DATA TO USE START
/-- item stmt-MatrixMultiplication-0583 · support · rank 3 · closed · moot by None · by planner
sources: ChristandlVranaZuiddam2023, arXiv:2604.18283
NEGATION of A_quantum_universality: there is a universal spectral point F of complex 3-tensors and a
tensor t with F(t) ≠ F^θ(t) for every θ ∈ P([3]) (a non-quantum spectral point). If moreover
F(<2,2,2>) > 4 this refutes ω = 2; if F ≤ max flattening rank everywhere it is harmless to X_A. File
as its own target: either answer re-ranks the route. -/
@[route_item "route-MatrixMultiplication-AsymptoticSpectrum"]
def AQuantumUniversalityNeg : Prop :=
  ¬ (∀ F : Literature.Computability.AlgebraicComplexity.SpectralMap ℂ, Literature.Computability.AlgebraicComplexity.IsUniversalSpectralPoint ℂ F → ∃ θ ∈ stdSimplex ℝ (Fin 3), ∀ ⦃ι κ μ : Type⦄ [Fintype ι] [Fintype κ] [Fintype μ] (t : ι → κ → μ → ℂ), F t = Literature.Computability.AlgebraicComplexity.quantumFunctionalPoint θ t)

/-- item stmt-MatrixMultiplication-0584 · support · rank 4 · open · by planner
sources: BurgisserClausenShokrollahi1997, Blaser2013
Kronecker submultiplicativity for matrix multiplication rank over any field: R(<nm,nm,nm>) ≤
R(<n,n,n>)·R(<m,m,m>) (Blaser2013 §5 with R(t⊗t) ≤ R(t)R(t), BurgisserClausenShokrollahi1997 Prop
14.23; <n,n,n>⊗<m,m,m> ≅ <nm,nm,nm>). -/
@[route_item "route-MatrixMultiplication-AsymptoticSpectrum"]
def AKroneckerSubmult : Prop :=
  ∀ (K : Type) [Field K] (n m : ℕ), Literature.Computability.AlgebraicComplexity.tensorRank (Literature.Computability.AlgebraicComplexity.matMulTensor K (n * m) (n * m) (n * m)) ≤ Literature.Computability.AlgebraicComplexity.tensorRank (Literature.Computability.AlgebraicComplexity.matMulTensor K n n n) * Literature.Computability.AlgebraicComplexity.tensorRank (Literature.Computability.AlgebraicComplexity.matMulTensor K m m m)

/-- item stmt-MatrixMultiplication-0585 · support · rank 5 · open · by planner
sources: Blaser2013
Monotonicity of matrix multiplication rank in the size over any field: n ≤ m → R(<n,n,n>) ≤
R(<m,m,m>) (<n,n,n> is a restriction of <m,m,m> by zero-padding; Blaser2013 §5). -/
@[route_item "route-MatrixMultiplication-AsymptoticSpectrum"]
def AMonotone : Prop :=
  ∀ (K : Type) [Field K] (n m : ℕ), n ≤ m → Literature.Computability.AlgebraicComplexity.tensorRank (Literature.Computability.AlgebraicComplexity.matMulTensor K n n n) ≤ Literature.Computability.AlgebraicComplexity.tensorRank (Literature.Computability.AlgebraicComplexity.matMulTensor K m m m)

/-- item stmt-MatrixMultiplication-0586 · support · rank 6 · closed · proved by Summit.MatrixMultiplication.MatrixMultiplication.Theorems.omegaGeTwo_proof @ cbdcc04c67d9 (prover) · by planner
sources: Blaser2013, BurgisserClausenShokrollahi1997
Lower frame shared by all positive routes: admissibleExponents ℂ is bounded below and 2 ≤ ω(ℂ), from
the flattening bound R(<n,n,n>) ≥ n^2 (Blaser2013 §5–6; BurgisserClausenShokrollahi1997 (15.?)
conciseness) and n^2 = O(n^β) ⇒ β ≥ 2. -/
@[route_item "route-MatrixMultiplication-AsymptoticSpectrum"]
def OmegaGeTwo : Prop :=
  BddBelow (Literature.Computability.AlgebraicComplexity.admissibleExponents ℂ) ∧ 2 ≤ Literature.Computability.AlgebraicComplexity.omega ℂ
DATA TO USE END
### [GOAL OF THE EXERCISE]
Report, from the entries above, each line where "planner" is found.

### [PROBLEM SOLUTION]
/-- item stmt-MatrixMultiplication-0583 · support · rank 3 · closed · moot by None · by planner
/-- item stmt-MatrixMultiplication-0584 · support · rank 4 · open · by planner
/-- item stmt-MatrixMultiplication-0585 · support · rank 5 · open · by planner
/-- item stmt-MatrixMultiplication-0586 · support · rank 6 · closed · proved by Summit.MatrixMultiplication.MatrixMultiplication.Theorems.omegaGeTwo_proof @ cbdcc04c67d9 (prover) · by planner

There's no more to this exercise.